United States District Court, N.D. New York
Nov 27, 2023
9:18-cv-257 (BKS/DJS) (N.D.N.Y. Nov. 27, 2023)

Opinion

9:18-cv-257 (BKS/DJS)

11-27-2023

BERNARDO MARTINAJ, STEVE ARMENTO, PHILLIP COPELAND, ANTHONY MACK, SCOTT ROSS, and CHARLES W. TOLAND, JR., Plaintiffs, v. DONALD UHLER and JOSEPH BELLNIER, Defendants.

For Plaintiffs: Alan D. Levine Office of Alan D. Levine For Defendants: Letitia A. James, Kostas D. Leris, David C. White Assistant Attorney General, of Counsel


For Plaintiffs: Alan D. Levine Office of Alan D. Levine

For Defendants: Letitia A. James, Kostas D. Leris, David C. White Assistant Attorney General, of Counsel

MEMORANDUM-DECISION AND ORDER

Hon. Brenda K. Sannes, Chief United States District Judge:

I. INTRODUCTION

This action arises from alleged constitutional violations that occurred at Clinton Correctional Facility (“Clinton”) and Upstate Correctional Facility (“Upstate”) in the aftermath of David Sweat and Richard Matt's escape from Clinton in June 2015. The case is set for trial on December 4, 2023, on: (1) the Fourteenth Amendment procedural due process claims of Plaintiffs Martinaj, Armento, Copeland, Mack, and Ross against Defendants Uhler and Bellnier; and (2) Plaintiff Toland's First Amendment free exercise of religion claim against Defendant Uhler.

Presently before the Court are the parties' motions in limine. (Dkt. Nos. 177, 181). Plaintiffs move to (1) preclude evidence of their criminal records; and (2) establish permission to request specific amounts in damages. (Dkt. No. 181).
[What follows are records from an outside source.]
import Mathlib
import Literature.NumberTheory.LFunctions.Zhang2022.Section7Eq75Majorants
import Literature.NumberTheory.LFunctions.Zhang2022.Section3Lemma33
import HarnessLib

/-!
# Zhang (2022) §7, (7.5): the two large-sieve factors of the Cauchy chain and the exponent count
# `(P²𝓛²²⁵)^{1/2}(P²𝓛³⁶)^{1/4}(𝔓𝓛⁻⁷³⁹)^{1/4} = o(𝔓)`

Topic `Literature/NumberTheory/LFunctions/Zhang2022` (Landau–Siegel adjudication tree;
verdict-neutral). Y. Zhang, *Discrete mean estimates and the Landau–Siegel zero*,
arXiv:2211.02515v1 (2022) [Zhang2022LandauSiegel] — **an unrefereed manuscript under adjudication**
— §7, (7.5) (PDF p. 35, tex L1900–L1910): "The left side above is, by Cauchy's inequality,
`≤ (Σ_Ψ|Σ_{m<P²}(κ∗a₁)(m)ψ(m)m^{−s}|²)^{1/2}(Σ_Ψ|A(𝐚₂;1−s,ψ̄)|⁴)^{1/4}(Σ_{Ψ₂}1)^{1/4}
≪ (P²Σ_{m<P²}τ₅(m)²/m)^{1/2}(P²Σ_{m<P²}τ₂(m)²/m)^{1/4}(Σ_{Ψ₂}1)^{1/4}`. This yields (7.5) by
Proposition 2.1 and (2.9)."

D-0069 campaign (cell `siegel-zhang`), discharge of `Z22:§7.u019` / `Z22:(7.5)`, second file
(sequel of `Section7Eq75Majorants`; 0 new facts). PROVED here:

* `finsum_norm_sq_dirPoly_le` — factor (i): for coefficients `|c(m)| ≤ Kτ_j(m)` and `σ = 1/2`,
  `Σ_{ψ∈Ψ}|Σ_{1≤m<P²}c(m)ψ(m)m^{−s}|² ≤ C₀⁺K²·P²Σ_{m<P²}τ_j(m)²/m`, from Lemma 3.3 (ii) of the
  manuscript — a THEOREM of the tree, `Skeleton.lemma33b_holds` (large sieve for primitive
  characters), consumed as the hypothesis `h33` with its constant `C₀` explicit;
* `finsum_norm_dirPolyBar_pow_four_le` — the fourth moment `Σ_{ψ∈Ψ}|Σ_{n<N}a(n)ψ̄(n)n^{−w}|⁴ ≤
  C₀⁺B⁺⁴·P²Σ_{m<P²}τ₂(m)²/m` for ANY length `N` with `(N−1)² < P²`, `|a| ≤ B`, `Re w = 1/2` (square
  the polynomial — `sq_dirPoly_eq` — pass from `ψ̄` to `ψ` by complex conjugation, apply the large
  sieve, and `|a′⋆a′| ≤ B²τ₂`; reusable by the twin step (14.3), `N ≈ 2P₄`), and its instance
  `finsum_norm_ApolyBar_pow_four_le` — factor (ii) at the length `⌈PT⁻²⌉` of (7.2), `D ≥ 2`;
* `sum_tau_sq_div_Ico_le` — the printed counts `Σ_{m<P²}τ_j(m)²/m ≤ M_j(2𝓛⁹)^{j²}`
  (`log P² = 2𝓛⁹`; tree `MeanSquareMajorant.sum_tau_sq_div_le`);
* `le_eps_mul_of_bounds` — the exponent count on opaque reals: the three factors, `#Ψ₂ ≤ C₂₁𝔓𝓛⁻⁷³⁹`
  (Prop. 2.1) and `|𝔓 − P²𝓛⁻⁷⁷| ≤ 3𝓛⁻⁶⁸P²𝓛⁻⁷⁷` ((2.9)) give `≤ ε𝔓` once
  `𝓛 ≥ max(6, 8K₁/ε⁴)`, `K₁ = |C|⁴M₅²M₂|C₂₁|2⁵⁴` (fourth powers: `𝓛^{450+36−739}` against `𝓛⁻²³¹`).

WHAT THIS FILE IS NOT: any claim about the manuscript's Theorems 1–2 or about Landau–Siegel zeros.

## References

* Y. Zhang, arXiv:2211.02515v1 (2022), §7 (7.5) p. 35; §3 Lemma 3.3 p. 14; §2 (2.9) p. 5.
  [cite: Zhang2022LandauSiegel, §7 (7.5) p.35]
-/

noncomputable section

open Complex Real ComplexConjugate

namespace Literature.NumberTheory.LFunctions.Zhang2022.Section7Eq75

open Finset MeanSquareMajorant ArithmeticFunction

/-! ### The two factors

Both factor bounds consume Lemma 3.3 (ii) of the manuscript in the shape of the skeleton node
`Skeleton.Lemma33b` with its constant `C₀` made explicit (hypothesis `h33`); the node is a THEOREM
of the tree (`Skeleton.lemma33b_holds`, `Section3Lemma33`), supplied in `Section7Eq75Discharge`. -/

section Factors

variable {D : ℕ}

/-- **Factor (i) of the Cauchy chain**, squared: for coefficients `|c(m)| ≤ Kτ_j(m)` (`m ≥ 1`)
and `σ = 1/2`, `Σ_{ψ∈Ψ}|Σ_{1≤m<P²}c(m)ψ(m)m^{−s}|² ≤ C₀⁺K²·P²Σ_{1≤m<P²}τ_j(m)²/m`
(large sieve on `c·1_{m<P²}`; in the manuscript `c = κ∗a₁`, `j = 5`).
[cite: Zhang2022LandauSiegel, §7 p.35, tex L1904–L1907] -/
theorem finsum_norm_sq_dirPoly_le {C₀ : ℝ}
    (h33 : ∀ (D : ℕ) (s : ℂ) (c : ℕ → ℂ),
      ∑ᶠ x : Skeleton.Chr D, ‖∑ n ∈ Finset.Icc 1 ⌊Skeleton.bigP D ^ 2⌋₊,
          c n * x.ψ (n : ZMod x.p) * (n : ℂ) ^ (-s)‖ ^ 2 ≤
        C₀ * Skeleton.bigP D ^ 2 *
          ∑ n ∈ Finset.Icc 1 ⌊Skeleton.bigP D ^ 2⌋₊, ‖c n‖ ^ 2 * (n : ℝ) ^ (-2 * s.re))
    {K : ℝ} {j : ℕ}
    {c : ℕ → ℂ} (hc : ∀ m, m ≠ 0 → ‖c m‖ ≤ K * tau j m) {s : ℂ} (hs : s.re = 1 / 2) :
    ∑ᶠ x : Skeleton.Chr D, ‖∑ m ∈ Finset.Ico 1 ⌈Skeleton.bigP D ^ 2⌉₊,
        c m * x.ψ (m : ZMod x.p) / (m : ℂ) ^ s‖ ^ 2 ≤
      max C₀ 0 * K ^ 2 * (Skeleton.bigP D ^ 2 *
        ∑ m ∈ Finset.Ico 1 ⌈Skeleton.bigP D ^ 2⌉₊, tau j m ^ 2 / (m : ℝ)) := by
  classical
  set P := Skeleton.bigP D with hPdef
  set c₁ : ℕ → ℂ := fun n => if (n : ℝ) < P ^ 2 then c n else 0 with hc₁
  have hsub := Ico_subset_Icc_floor (P ^ 2)
  have hinner : ∀ x : Skeleton.Chr D,
      ∑ n ∈ Finset.Icc 1 ⌊P ^ 2⌋₊, c₁ n * x.ψ (n : ZMod x.p) * (n : ℂ) ^ (-s) =
        ∑ m ∈ Finset.Ico 1 ⌈P ^ 2⌉₊, c m * x.ψ (m : ZMod x.p) / (m : ℂ) ^ s := by
    intro x
    symm
    refine (Finset.sum_congr rfl fun m hm => ?_).trans (Finset.sum_subset hsub fun m hm hm' => ?_)
    · have hm1 : (m : ℝ) < P ^ 2 := Nat.lt_ceil.1 (Finset.mem_Ico.1 hm).2
      simp only [hc₁, hm1, ↓reduceIte]
      rw [div_eq_mul_inv, Complex.cpow_neg]
    · simp only [hc₁, if_neg (not_lt_of_mem_sdiff hm hm'), zero_mul]
  have h := h33 D s c₁
  rw [← hPdef] at h
  simp only [hinner] at h
  have hcoef : ∑ n ∈ Finset.Icc 1 ⌊P ^ 2⌋₊, ‖c₁ n‖ ^ 2 * (n : ℝ) ^ (-2 * s.re) ≤
      K ^ 2 * ∑ m ∈ Finset.Ico 1 ⌈P ^ 2⌉₊, tau j m ^ 2 / (m : ℝ) := by
    rw [hs, show (-2 * (1 / 2 : ℝ)) = -1 by norm_num]
    rw [← Finset.sum_subset hsub (fun m hm hm' => by
      simp only [hc₁, if_neg (not_lt_of_mem_sdiff hm hm'), norm_zero]; simp), Finset.mul_sum]
    refine Finset.sum_le_sum fun m hm => ?_
    have hm0 : m ≠ 0 := Nat.one_le_iff_ne_zero.1 (Finset.mem_Ico.1 hm).1
    have hm1 : (m : ℝ) < P ^ 2 := Nat.lt_ceil.1 (Finset.mem_Ico.1 hm).2
    simp only [hc₁, hm1, ↓reduceIte, Real.rpow_neg_one]
    have hk2 := pow_le_pow_left₀ (norm_nonneg _) (hc m hm0) 2
    calc ‖c m‖ ^ 2 * (m : ℝ)⁻¹ ≤ (K * tau j m) ^ 2 * (m : ℝ)⁻¹ :=
          mul_le_mul_of_nonneg_right hk2 (by positivity)
      _ = K ^ 2 * (tau j m ^ 2 / m) := by ring
  have hS : 0 ≤ ∑ n ∈ Finset.Icc 1 ⌊P ^ 2⌋₊, ‖c₁ n‖ ^ 2 * (n : ℝ) ^ (-2 * s.re) :=
    Finset.sum_nonneg fun n _ => by positivity
  calc ∑ᶠ x : Skeleton.Chr D, ‖∑ m ∈ Finset.Ico 1 ⌈P ^ 2⌉₊, c m * x.ψ (m : ZMod x.p) / (m : ℂ) ^ s‖ ^ 2
      ≤ C₀ * P ^ 2 * ∑ n ∈ Finset.Icc 1 ⌊P ^ 2⌋₊, ‖c₁ n‖ ^ 2 * (n : ℝ) ^ (-2 * s.re) := h
    _ ≤ max C₀ 0 * P ^ 2 * ∑ n ∈ Finset.Icc 1 ⌊P ^ 2⌋₊, ‖c₁ n‖ ^ 2 * (n : ℝ) ^ (-2 * s.re) :=
        mul_le_mul_of_nonneg_right (mul_le_mul_of_nonneg_right (le_max_left _ _) (sq_nonneg _)) hS
    _ ≤ max C₀ 0 * P ^ 2 * (K ^ 2 * ∑ m ∈ Finset.Ico 1 ⌈P ^ 2⌉₊, tau j m ^ 2 / (m : ℝ)) :=
        mul_le_mul_of_nonneg_left hcoef (by positivity)
    _ = _ := by ring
Defendants move to (1) dismiss Plaintiffs Martinaj, Armento, Copeland, Mack, and Ross' Fourteenth Amendment due process claims on the basis of qualified immunity; (2) admit into evidence Plaintiffs' felony convictions; (3) preclude evidence regarding claims previously dismissed in this case; (4) preclude evidence regarding Defendants' disciplinary histories, personnel files, or other lawsuits; (5) preclude evidence regarding the potential indemnification of any Defendant; and (6) preclude Plaintiffs from requesting specific amounts in damages. (Dkt. No. 177). The Court heard oral argument on the parties' motions at the final pretrial conference on November 20, 2023. For the following reasons, the parties' motions are granted in part and denied in part.

II. DISCUSSION

A. Plaintiffs' Motion in Limine

1. Plaintiffs' Criminal Records

Plaintiffs move to preclude evidence of their criminal records, contending that because this case “does not concern a violent incident or a disciplinary proceeding[,] . . . there should be no mention to the jury whatsoever of the reasons any of them were incarcerated.” (Dkt. No. 181, at 1-2). Defendants correspondingly move to admit into evidence Plaintiffs' felony convictions. (Dkt. No. 177, at 7-11). Citing Rule 609 of the Federal Rules of Evidence, Defendants argue that since the resolution of Plaintiffs' claims will “turn in large part on the jury's assessment of the parties' credibility,” “it is entirely appropriate that Defendants be permitted to inquire into all of Plaintiffs' convictions.” (Id. at 11) (emphasis in original).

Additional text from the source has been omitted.